EL CASO DE LAS HADAS Y SHERLOCK HOLMES
©2005 Estrella Cardona Gamio

Corsarios había habido muchos en la época que investigaba, con protección, o sin ella, de la reina, y entre los protegidos, abundaba en dónde elegir porque eran como una docena, indudablemente no de la categoría de Drake, pero sí importantes para la corona. Con doce nombres bailándome ante los ojos y escasa historia acerca de ellos, historia que me condujera a Yorkshire -ya fue en la biblioteca una labor minuciosa copiar todas sus referencias-, volví a inclinarme por un par de ellos, los que me parecían más apropiados, simplemente porque uno se estableció en esas tierras con su familia y el otro porque pereció en el incendio de su casa. Seguro que si Holmes releía todo aquello iba a elegir a cualquiera que se le antojase más acertado, menos a mis dos seleccionados, era propio de él, y también propio de mí el andar por caminos errados, aunque Holmes siempre me consolaba afirmando que mis “extravíos”, le ponían en el sendero correcto, aseveración que no sé si considerar halagüeña o impertinente.

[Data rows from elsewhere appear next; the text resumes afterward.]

import Summits.QuantumFields.YangMills.Theorems.FluctuationComparisonRegPrIntLPolymerPinAlgebra
import Literature.MathematicalPhysics.QuantumFieldTheory.Balaban1983to89.T3MinimiserStabilityReduction
import Literature.MathematicalPhysics.QuantumFieldTheory.Balaban1983to89.T3PrintedRegularMinimiser
import Literature.MathematicalPhysics.QuantumFieldTheory.Balaban1983to89.T3OrbitAverage
import Literature.MathematicalPhysics.QuantumFieldTheory.Balaban1983to89.B12ContinuousTransportInvariance
import Literature.MathematicalPhysics.QuantumFieldTheory.Balaban1983to89.Node00.CanonicalTransportOfRecord
import HarnessLib

/-!
# S2β AND GRAD∘ FROM THE POLYMER FORM OF THE FLUCTUATION PART — AND THE POLYMER FORM FROM ONE POLYMER-NORM CLAUSE (texts inline, def-free)

Cell `ym3-torus` (YM ladder rung R3 = continuum `SU(2)` Yang–Mills on the three-torus — a RUNG, NOT d = 4, NOT infinite volume, NOT a mass gap, NOT Clay).  Width seat
`ym-ust-20520-w3` (gen 20, LEAD-20520 by lineage); `--supports stmt-QuantumFields-20520 --as helper`, count-neutral, definition-free, default heartbeats.

WHAT.  Ideator `ym-r3-idea-1` g24's LINE g24-3 «polymer_form» (`Cruxes/FluctuationComparisonRegPrIntL/Lines/polymer_form.lean` v2 sha16 c161520ea942b178 — v1 0e4157a3 with clause (ii) ONE-BOND after idea-crit-5 #476-P2; PUBLISHED organ-level line,
NOT registered — ★★OWNER RULING №36 (3)) reduces the PATH-B organ **S2β** `RunPairOrgan.OneLoop.FluctuationPartSmall` (registry `Lines/semiclassical_s2beta.lean` v11.4 3732b7df §2
:412, the item's `crux_decl`) and LINE g24-1's first-order row **GRAD∘** `OneBondOscillationCan` to ONE print-shaped row **POLY∘** `FluctuationPolymerCan`: on the window the
fluctuation part `log ρ + β_K·𝔄^reg` is a LOCALIZED SUM `c₀ + Σ_X T X` over finite bond sets with ONE-BOND window oscillations `w X` summable through one pin (`≤ φ_J`) and through two
pins (`≤ φ_J·e^{−κ·tdist}`), `φ` super-polynomial, `K`-uniform — the OUTPUT FORM of [Balaban1987RG1] Thm 1 p.259 with (0.24)–(0.25) p.257 and [Balaban1989LargeFieldII] (1.98)–(1.100)
p.390.  This file is the `Theorems/`-side edition of the line's junctions, with every organ row PASTED VERBATIM as a hypothesis ∕ conclusion (no `def`; door-fit into the
Lines file by `exact`), over the importable pin algebra ✓`…PolymerPinAlgebra` — plus ONE NEW REDUCTION:
* §1 ★ `fluctuationPartSmall_of_polymer : ⟨POLY∘⟩ → ⟨S2β⟩` and ★ `oneBondOscillation_of_polymer : ⟨POLY∘⟩ → ⟨GRAD∘⟩` (the ideator's ★ junctions; proofs lifted, credit g24);
* §2 ★★ `polymerCan_of_polymerNorm : ⟨POLYⁿ∘⟩ → ⟨POLY∘⟩` (NEW) — **POLYⁿ∘** = POLY∘'s frame and its clauses (i) locality, (ii) window oscillation, (v) representation VERBATIM,
  (v2: (ii) is the ONE-BOND oscillation clause) with the two summed clauses (iii) one-pin + (iv) two-pin REPLACED by `(∀ X, 0 ≤ w X)` and ONE weighted one-pin POLYMER-NORM clause
  `∀ b, Σ_{X ∋ b} w X · exp (κ · tdiam X) ≤ φ J`, `tdiam X := X.sup (e ↦ X.sup (e′ ↦ tdist e.src e′.src))` (the polymer's site-diameter in lattice steps) — SAME `φ`,
  SAME `κ`; by ✓`pinnedSum_le_of_normSum` ∕ ✓`twoPinnedSum_le_of_normSum` ∕ ✓`cast_dist_le_cast_supDiam`.  This is print's own currency: a per-term `e^{−κ·d_j(X)}` read
  against the one-pin lattice-animal resummation (1.26) p.8 of [Balaban1988RG2Cluster] (tree length dominates diameter); ★★ `fluctuationPartSmall_of_polymerNorm :
  ⟨POLYⁿ∘⟩ → ⟨S2β⟩`, ★★ `oneBondOscillation_of_polymerNorm : ⟨POLYⁿ∘⟩ → ⟨GRAD∘⟩`.

NET FOR THE CENSUS.  LINE g24-3's cone {POLY∘} gains the edition {POLYⁿ∘} (one clause fewer, polymer-norm currency); the organ S2β and GRAD∘ are `Theorems/` theorems
modulo either letter.  CREDITS NOTHING: POLY∘ ∕ POLYⁿ∘ are XL+ letters (transcribing RG1–RG2–LF-I–LF-II's output representation for the T³ scheme + the last Mayer step + the
Schwarz corollary, the card's (a)–(d)); registry v11.4 0∕5 unchanged.

HONEST SCOPE.  Bookkeeping junctions + finite-sum algebra; nothing of Bałaban's is asserted or proved; POLY∘ ∕ POLYⁿ∘ ∕ S2β ∕ GRAD∘ ∕ the five registered ∘-rows ∕
`FluctuationComparisonRegPrIntL` (20520) NOT proved; no summit is proved by a helper; rung R3 = SU(2) YM₃ on T³ — NOT d = 4, NOT infinite volume, NOT a mass gap, NOT Clay.
Sorry-free, axioms standard.

References: T. Bałaban, CMP **109** (1987) 249–301 [Balaban1987RG1] (Thm 1 p.259; (0.22)–(0.23) p.256, (0.24)–(0.25) p.257, (0.29) p.258; (1.11)–(1.14) p.262); CMP **116** (1988) 1–22 [Balaban1988RG2Cluster]
((1.26) p.8); CMP **122** (1989) 355–392 [Balaban1989LargeFieldII] ((1.98)–(1.100) p.390); CMP **102** (1985) 255–275 [Balaban1985UV3] (Thm 2 p.263, (41) p.266).
-/

set_option autoImplicit false

noncomputable section

namespace Summit.QuantumFields.YangMills.Theorems.FluctuationComparisonRegPrIntLPolymerNormKnit

open MeasureTheory Filter Topology Set
open scoped BigOperators
open Literature.MathematicalPhysics.QuantumFieldTheory.Balaban1983to89
open Literature.MathematicalPhysics.QuantumFieldTheory.Balaban1983to89.T3ContinuumYM3Torus
open Literature.MathematicalPhysics.QuantumFieldTheory.Balaban1983to89.T3NestedUnitLaws
open Literature.MathematicalPhysics.QuantumFieldTheory.Balaban1983to89.T3UnitLawDensityEML
open Literature.MathematicalPhysics.QuantumFieldTheory.Balaban1983to89.T3UnitScaleTilt
open Literature.MathematicalPhysics.QuantumFieldTheory.Balaban1983to89.T3TiltDescent
open Literature.MathematicalPhysics.QuantumFieldTheory.Balaban1983to89.T3PrintedRegularMinimiser
open Literature.MathematicalPhysics.QuantumFieldTheory.Balaban1983to89.T3LevelShift
open Literature.MathematicalPhysics.QuantumFieldTheory.Balaban1983to89.Missing
open Literature.MathematicalPhysics.QuantumFieldTheory.Balaban1983to89.T4Continuum
open Summit.QuantumFields.YangMills.Theorems.FluctuationComparisonRegPrIntLPolymerPinAlgebra

/-! ## §1 POLY∘ → S2β and POLY∘ → GRAD∘ (the ideator's ★ junctions, texts inline) -/

/-- ★ **POLY∘ → S2β** — hypothesis = POLY∘ `FluctuationPolymerCan` (LINE g24-3 §1) VERBATIM; conclusion = the organ S2β `FluctuationPartSmall` (registry
`Lines/semiclassical_s2beta.lean` v11.4 §2 :412 = `Lines/runpair_organ.lean` = `Lines/polymer_form.lean` §0) VERBATIM.  Pass the frame through, `φ_{S2β} := 2φ`, and apply the
two-pin algebra ✓`fourPoint_le_pinnedSum_oneBond` to the representation (proof lifted from the ideator's `fluctuationPartSmall_of_polymer`).
[cite: Balaban1987RG1, Thm 1 p.259 and (0.24)-(0.25) p.257; Balaban1989LargeFieldII, (1.98)-(1.100) p.390; Balaban1985UV3, Thm 2 p.263 and (41) p.266] -/
theorem fluctuationPartSmall_of_polymer
    (hP : ∀ (L : ℕ), ∃ pS : ℝ, ∀ (b₀ p₀ : ℝ), 0 < b₀ → pS ≤ p₀ → 0 < p₀ → ∃ ε₁ : ℝ, 0 < ε₁ ∧ ∀ (ε₀ : ℝ), 0 < ε₀ → ε₀ ≤ ε₁ →
      ∃ γ₁ : ℝ, 0 < γ₁ ∧ ∃ κ : ℝ, 0 < κ ∧ ∀ (F : T3Family) (γ : ℝ), F.L = L → 0 < γ → γ ≤ γ₁ →
        ∃ (φ : ℕ → ℝ), (∀ J, 0 ≤ φ J) ∧ (∀ a : ℕ, Tendsto (fun J : ℕ => ((J : ℝ) + 1) ^ a * φ J) atTop (𝓝 0)) ∧
          ∀ (ν : ℕ → (j : ℕ) → Measure (GaugeField (F.P j) 0 (Matrix.specialUnitaryGroup (Fin 2) ℂ))),
            (∀ K, ν K K = T4GenFunBounds.gibbsMeasure (F.P K) ((F.scheme ℰp γ).β K)) →
            (∀ K j, j < K → ν K j = Measure.map (descend F ℰp j) (ν K (j + 1))) →
            ∀ (J K : ℕ) (hJK : J ≤ K) (ρ : GaugeField (F.P J) 0 (Matrix.specialUnitaryGroup (Fin 2) ℂ) → ℝ),
              (∀ U, PlaqSmall (θBal F.L γ b₀ p₀ J) U → 0 < ρ U) →
              ν K J = (fieldMeasure _ _ _).withDensity (fun U => ENNReal.ofReal (ρ U)) →
              ContinuousOn ρ {U | PlaqSmall (θBal F.L γ b₀ p₀ J) U} →
              ∃ (c₀ : ℝ) (T : Finset (PBond (F.P J) 0) → GaugeField (F.P J) 0 (Matrix.specialUnitaryGroup (Fin 2) ℂ) → ℝ)
                (w : Finset (PBond (F.P J) 0) → ℝ),
                (∀ (X : Finset (PBond (F.P J) 0)) (U V : GaugeField (F.P J) 0 (Matrix.specialUnitaryGroup (Fin 2) ℂ)),
                    (∀ e ∈ X, U e = V e) → T X U = T X V) ∧
                (∀ (X : Finset (PBond (F.P J) 0)) (b : PBond (F.P J) 0) (U V : GaugeField (F.P J) 0 (Matrix.specialUnitaryGroup (Fin 2) ℂ)),
                    PlaqSmall (θBal F.L γ b₀ p₀ J) U → PlaqSmall (θBal F.L γ b₀ p₀ J) V → (∀ e, e ≠ b → U e = V e) → |T X U - T X V| ≤ w X) ∧
                (∀ b : PBond (F.P J) 0, ∑ X ∈ Finset.univ.filter (fun X => b ∈ X), w X ≤ φ J) ∧
                (∀ b b' : PBond (F.P J) 0,
                    ∑ X ∈ Finset.univ.filter (fun X => b ∈ X ∧ b' ∈ X), w X ≤ φ J * Real.exp (-(κ * (b.src.tdist b'.src : ℝ)))) ∧
                (∀ U : GaugeField (F.P J) 0 (Matrix.specialUnitaryGroup (Fin 2) ℂ), PlaqSmall (θBal F.L γ b₀ p₀ J) U →
                    Real.log (ρ U) + (F.scheme ℰp γ).β K * minActionRegPr F J K hJK ε₀ U = c₀ + ∑ X, T X U)) :
    ∀ (L : ℕ), ∃ pS : ℝ, ∀ (b₀ p₀ : ℝ), 0 < b₀ → pS ≤ p₀ → 0 < p₀ → ∃ ε₁ : ℝ, 0 < ε₁ ∧ ∀ (ε₀ : ℝ), 0 < ε₀ → ε₀ ≤ ε₁ →
      ∃ γ₁ : ℝ, 0 < γ₁ ∧ ∃ κ : ℝ, 0 < κ ∧ ∀ (F : T3Family) (γ : ℝ), F.L = L → 0 < γ → γ ≤ γ₁ →
        ∃ (φ : ℕ → ℝ), (∀ J, 0 ≤ φ J) ∧ Tendsto (fun J : ℕ => (J : ℝ) * φ J) atTop (𝓝 0) ∧
          ∀ (ν : ℕ → (j : ℕ) → Measure (GaugeField (F.P j) 0 (Matrix.specialUnitaryGroup (Fin 2) ℂ))),
            (∀ K, ν K K = T4GenFunBounds.gibbsMeasure (F.P K) ((F.scheme ℰp γ).β K)) →
            (∀ K j, j < K → ν K j = Measure.map (descend F ℰp j) (ν K (j + 1))) →
            ∀ (J K : ℕ) (hJK : J ≤ K) (ρ : GaugeField (F.P J) 0 (Matrix.specialUnitaryGroup (Fin 2) ℂ) → ℝ),
              (∀ U, PlaqSmall (θBal F.L γ b₀ p₀ J) U → 0 < ρ U) →
              ν K J = (fieldMeasure _ _ _).withDensity (fun U => ENNReal.ofReal (ρ U)) →
              ContinuousOn ρ {U | PlaqSmall (θBal F.L γ b₀ p₀ J) U} →
              ∀ (b b' : PBond (F.P J) 0) (U V W Z : GaugeField (F.P J) 0 (Matrix.specialUnitaryGroup (Fin 2) ℂ)),
                PlaqSmall (θBal F.L γ b₀ p₀ J) U → PlaqSmall (θBal F.L γ b₀ p₀ J) V →
                PlaqSmall (θBal F.L γ b₀ p₀ J) W → PlaqSmall (θBal F.L γ b₀ p₀ J) Z →
                (∀ e, e ≠ b → U e = V e) → (∀ e, e ≠ b' → U e = W e) → (∀ e, e ≠ b' → V e = Z e) → (∀ e, e ≠ b → W e = Z e) →
                |((Real.log (ρ U) + (F.scheme ℰp γ).β K * minActionRegPr F J K hJK ε₀ U)
                    - (Real.log (ρ V) + (F.scheme ℰp γ).β K * minActionRegPr F J K hJK ε₀ V))
                  - ((Real.log (ρ W) + (F.scheme ℰp γ).β K * minActionRegPr F J K hJK ε₀ W)
                    - (Real.log (ρ Z) + (F.scheme ℰp γ).β K * minActionRegPr F J K hJK ε₀ Z))|
                  ≤ φ J * Real.exp (-(κ * (b.src.tdist b'.src : ℝ))) := by
  intro L
  obtain ⟨pS, HpS⟩ := hP L
  refine ⟨pS, ?_⟩
  intro b₀ p₀ hb₀ hpS hp₀
  obtain ⟨ε₁, hε₁, Hε⟩ := HpS b₀ p₀ hb₀ hpS hp₀
  refine ⟨ε₁, hε₁, ?_⟩
  intro ε₀ hε₀ hε₀₁
  obtain ⟨γ₁, hγ₁, κ, hκ, HF⟩ := Hε ε₀ hε₀ hε₀₁
  refine ⟨γ₁, hγ₁, κ, hκ, ?_⟩
  intro F γ hFL hγ hγ₁'
  obtain ⟨φ, hφ0, hφ, Hν⟩ := HF F γ hFL hγ hγ₁'
  refine ⟨fun J => 2 * φ J, fun J => mul_nonneg (by norm_num) (hφ0 J), tendsto_mul_two_of_superpoly hφ0 hφ, ?_⟩
  intro ν hνK hνd J K hJK ρ hρpos hρν hρcont b b' U V W Z hU hV hW hZ hUV hUW hVZ hWZ
  obtain ⟨c₀, T, w, hloc, hosc, _h1, h2, hrep⟩ := Hν ν hνK hνd J K hJK ρ hρpos hρν hρcont
  have key := fourPoint_le_pinnedSum_oneBond T w {U | PlaqSmall (θBal F.L γ b₀ p₀ J) U} c₀
    (fun U => Real.log (ρ U) + (F.scheme ℰp γ).β K * minActionRegPr F J K hJK ε₀ U)
    hloc (fun X e U V hU hV hUV => hosc X e U V hU hV hUV) (fun U hU => hrep U hU) b b' U V W Z hU hV hW hZ hUV hUW hVZ hWZ
  refine key.trans ?_
  rw [← Finset.mul_sum]
  calc 2 * ∑ X ∈ Finset.univ.filter (fun X => b ∈ X ∧ b' ∈ X), w X
      ≤ 2 * (φ J * Real.exp (-(κ * (b.src.tdist b'.src : ℝ)))) := by
        exact mul_le_mul_of_nonneg_left (h2 b b') (by norm_num)
    _ = 2 * φ J * Real.exp (-(κ * (b.src.tdist b'.src : ℝ))) := by ring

El corsario que se estableciera junto con su familia, encajaba bastante con la descripción del que fuera acusado de brujería según las leyendas locales, pero las echaba por tierra ya que había fallecido de muerte natural, cosa poco acostumbrada en aquellos lejanos tiempos, en cuanto al segundo, soltero, o sin filiación matrimonial reconocida, y de mediana edad cuando decidió aposentarse en tierra firme, ese sí, al parecer tenía fama de excéntrico, raro, o misterioso, según quiera calificarse, y, pese a su fin trágico, que lo tuvo, vivió en la región dando muestras, en todo momento, de poseer fortuna.

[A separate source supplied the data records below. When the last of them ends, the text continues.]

import Summits.Ventures.HodgeRepro2.T6A1HypHost
import Summits.Ventures.HodgeRepro2.T6A1HostBetti
import Summits.Ventures.HodgeRepro2.T6A2HypLef

/-!
# T6A1HostBridge — the A1 displays consumed BY NAME into the binder shapes of the A1 host side (README §10.3
«every displayed hypothesis is consumed by name»; owner t6-p1)

`T6A1HostBetti` states its host-side theorems over BINDER SHAPES (`Lemma1117Q`, the `hspan` equation) so that
the lead's composite (`T6ShadowHost`) can be written before the display file lands. This file is the explicit
bridge from the cited displays of `T6A1HypHost` (v3, p412358) to those binders, so that the final theorem can
bind `(h17 : Hyp.LangeBirkenhake1992_Lemma1_1_17)` and `(h21 : Hyp.LangeBirkenhake1992_Thm1_1_21_Betti Bd)`
BY NAME and the displays appear in its used-constants cone. No new display, no new definition, no axiom.
VERSION 2 (append-only over p413386): + `lefschetz11Shape_of_display` (t6-p2's display `Hyp.Lefschetz11_Betti Bd`,
T6A2HypLef, IS the binder shape `A1HostBetti.Lefschetz11Shape Bd` of `hLef_of_lefschetz11`) and
`clauseB_of_clauses` (clause (b) of the lead's `Host.BettiClauses coeffC Bd` IS `A1HostBetti.ClauseB Bd`) —
the two remaining binder shapes of the A1 host side discharged from the named display / the named clauses
(t6-ref-1's row-232 watch). The version-1 declarations are byte-identical.
§8(d): uses an L-value-free non-vanishing device: NO.
-/

noncomputable section

open scoped TensorProduct
open HostAPI.Carriers.AlgebraicGeometry.Motives HostAPI.Carriers.AlgebraicGeometry.HodgeTheory

namespace Summit.Ventures.HodgeRepro2.T6.A1HostBridge

open Host A1HostBetti

/-- The display `Hyp.LangeBirkenhake1992_Lemma1_1_17` (Lange–Birkenhake Lemma 1.1.17 on the rational Betti
cohomology, `T6A1HypHost`) IS the binder `A1HostBetti.Lemma1117Q` of `factorDataHC` / `factorIdentHC` /
`hostIdentW` / `splitWeilAlgebraic_of_periodN` (definitional: the two `Prop`s are written identically). -/
theorem lemma1117Q_of_display (h : Hyp.LangeBirkenhake1992_Lemma1_1_17) : Lemma1117Q := h

/-- The converse, so that the two spellings are interchangeable in every binder position. -/
theorem display_of_lemma1117Q (h : Lemma1117Q) : Hyp.LangeBirkenhake1992_Lemma1_1_17 := h

section corner

variable {K : Type} [Field K] [NumberField K] [NumberField.IsCMField K] (Bd : BettiHodgeData ℂ)
  (C : CornerProduct K)

/-- The display `Hyp.LangeBirkenhake1992_Thm1_1_21_Betti Bd` (the `(1,1)`-clause of Lange–Birkenhake
Thm 1.1.21, `Bd`-parametrised) at the corner product `B` is exactly the hypothesis of
`A1HostBetti.span11_le_of_eq`. -/
theorem hodgeHC_two_eq_span_of_display (h : Hyp.LangeBirkenhake1992_Thm1_1_21_Betti Bd) :
    hodgeHC Bd C.smooth 2 1 1 = Submodule.span ℂ {w | ∃ v : Fin 2 → HC C.B.X 1,
      v 0 ∈ hodgeHC Bd C.smooth 1 1 0 ∧ v 1 ∈ hodgeHC Bd C.smooth 1 0 1 ∧ w = cupC11 C.B.X (v 0) (v 1)} :=
  h C.B C.smooth

/-- The display gives the `hspan` binder of `A1HostBetti.alg_lefschetz_HC` at the corner product. -/
theorem span11_le_of_display (h : Hyp.LangeBirkenhake1992_Thm1_1_21_Betti Bd) :
    A1DictHodge2.span11 (fun a b => cupC11 C.B.X a b) (hodgeHC Bd C.smooth 1 1 0)
      (hodgeHC Bd C.smooth 1 0 1) ≤ hodgeHC Bd C.smooth 2 1 1 :=
  span11_le_of_eq Bd C (hodgeHC_two_eq_span_of_display Bd C h)

end corner

section lefschetz

variable (Bd : BettiHodgeData ℂ)

/-- t6-p2's display `Hyp.Lefschetz11_Betti Bd` (Lefschetz (1,1) in the `Bd`-vocabulary, `T6A2HypLef`) IS the
binder `A1HostBetti.Lefschetz11Shape Bd` of `hLef_of_lefschetz11` (the degree `2 * 1` of the display and the
degree `2` of the binder are the same numeral). -/
theorem lefschetz11Shape_of_display (h : Hyp.Lefschetz11_Betti Bd) : Lefschetz11Shape Bd :=
  fun _ _ hX => h hX

/-- Clause (b) of the lead's `Host.BettiClauses coeffC Bd` (`BettiClausesAlg Bd`: the algebraic classes of
`Bd.W` are the host's coniveau classes along `isoObj`) IS the binder `A1HostBetti.ClauseB Bd` of
`hLef_of_lefschetz11`. -/
theorem clauseB_of_clauses (coeffC : ∀ (X : SchemeOver ℂ) (k : ℕ), HC X k →ₗ[ℂ] H X k)
    (hB : BettiClauses coeffC Bd) : ClauseB Bd :=
  hB.2.1

/-- The `hLef` binder of `A1HostBetti.alg_lefschetz_HC` at a corner product, from the NAMED display and the
NAMED clauses: a rational class of `ℂ ⊗ H²(B, ℚ)` in the transported `(1,1)`-piece has coniveau `≥ 1`. -/
theorem hLef_of_display {K : Type} [Field K] [NumberField K] [NumberField.IsCMField K] (C : CornerProduct K)
    (coeffC : ∀ (X : SchemeOver ℂ) (k : ℕ), HC X k →ₗ[ℂ] H X k) (hB : BettiClauses coeffC Bd)
    (hL : Hyp.Lefschetz11_Betti Bd) :
    ∀ c : HC C.B.X 2, c ∈ (A1BaseChange.ratC : Submodule ℚ (HC C.B.X 2)) → c ∈ hodgeHC Bd C.smooth 2 1 1 →
      c ∈ (coniveau C.B.X 2 1).baseChange ℂ :=
  hLef_of_lefschetz11 Bd C (lefschetz11Shape_of_display Bd hL) (clauseB_of_clauses Bd coeffC hB)

end lefschetz

end Summit.Ventures.HodgeRepro2.T6.A1HostBridge

end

Ahora bien, mediaban unas cuantas décadas entre la fecha de instalación de uno y de otro; el casado formó hogar allí veinte años antes que el segundo, y aún vivió quince más, mientras que el soltero murió cuatro años después de haberse retirado al campo. Además, para aumentar la ceremonia de confusión, en ninguno de ambos casos, residieron en la misma zona geográfica en la que estaba enclavada la supuesta casa de las tres niñas que habían fotografiado hadas, pues se encontraban muy alejados entre sí y dudo que incluso llegaran a saber el uno del otro en aquellas circunstancias, tiempos en los cuales las comunicaciones no eran las de hoy en día. Por otra parte, nadie que hubiera sido corsario lo iba a pregonar en su época, aunque la sospecha pudiese existir. Sin embargo, los nombres de los dos si correspondían al de un par de corsarios medianamente importantes, Jack El Rojo, o John de Beauregard, y Nathaniel Wilkes o Nat El Astuto. Del primero se decía que su cabellera era de un pelirrojo llameante y del segundo que era un verdadero zorro en cuestión de triquiñuelas y engaños. Beauregard se había inclinado por la vida familiar del rico hacendado y Nathaniel tal vez hubiera hecho lo propio de no perecer en un incendio, cuyas causas nunca se esclarecieron. Estos dos nombres, y sus evidencias, eran los únicos que mostraban una concordancia con los de ambos filibusteros, eso y que ellos, los dos corsarios, habían desaparecido de la vida activa en las fechas que Beauregard y Nathaniel se instalaban en Yorkshire; pero nadie les llamó nunca brujos.

En cuanto a los presuntos hechiceros que pudiesen haber vivido y muerto a manos del populacho enfurecido, ni rastro; allí nunca se quemó a nadie por brujo, o sea que la leyenda que me contó Abernathy no debía pasar de ser eso, una leyenda fabricada por el vulgo uniendo dos historias un tanto alejadas, luego, el transcurrir de los siglos hizo el resto. Con toda probabilidad la casa fantasma existiera alguna vez, en tiempos muy lejanos, y se incendió, como cualquier otra, pero al confundirse las cosas le quedó incorporado el marbete de una leyenda que no le pertenecía. Esos errores suelen ser frecuentes cuando la gente ama lo sobrenatural anteponiéndolo a las explicaciones lógicas. De ahí el nacimiento de los dragones que vomitan fuego, el de los unicornios y el de las alfombras voladoras.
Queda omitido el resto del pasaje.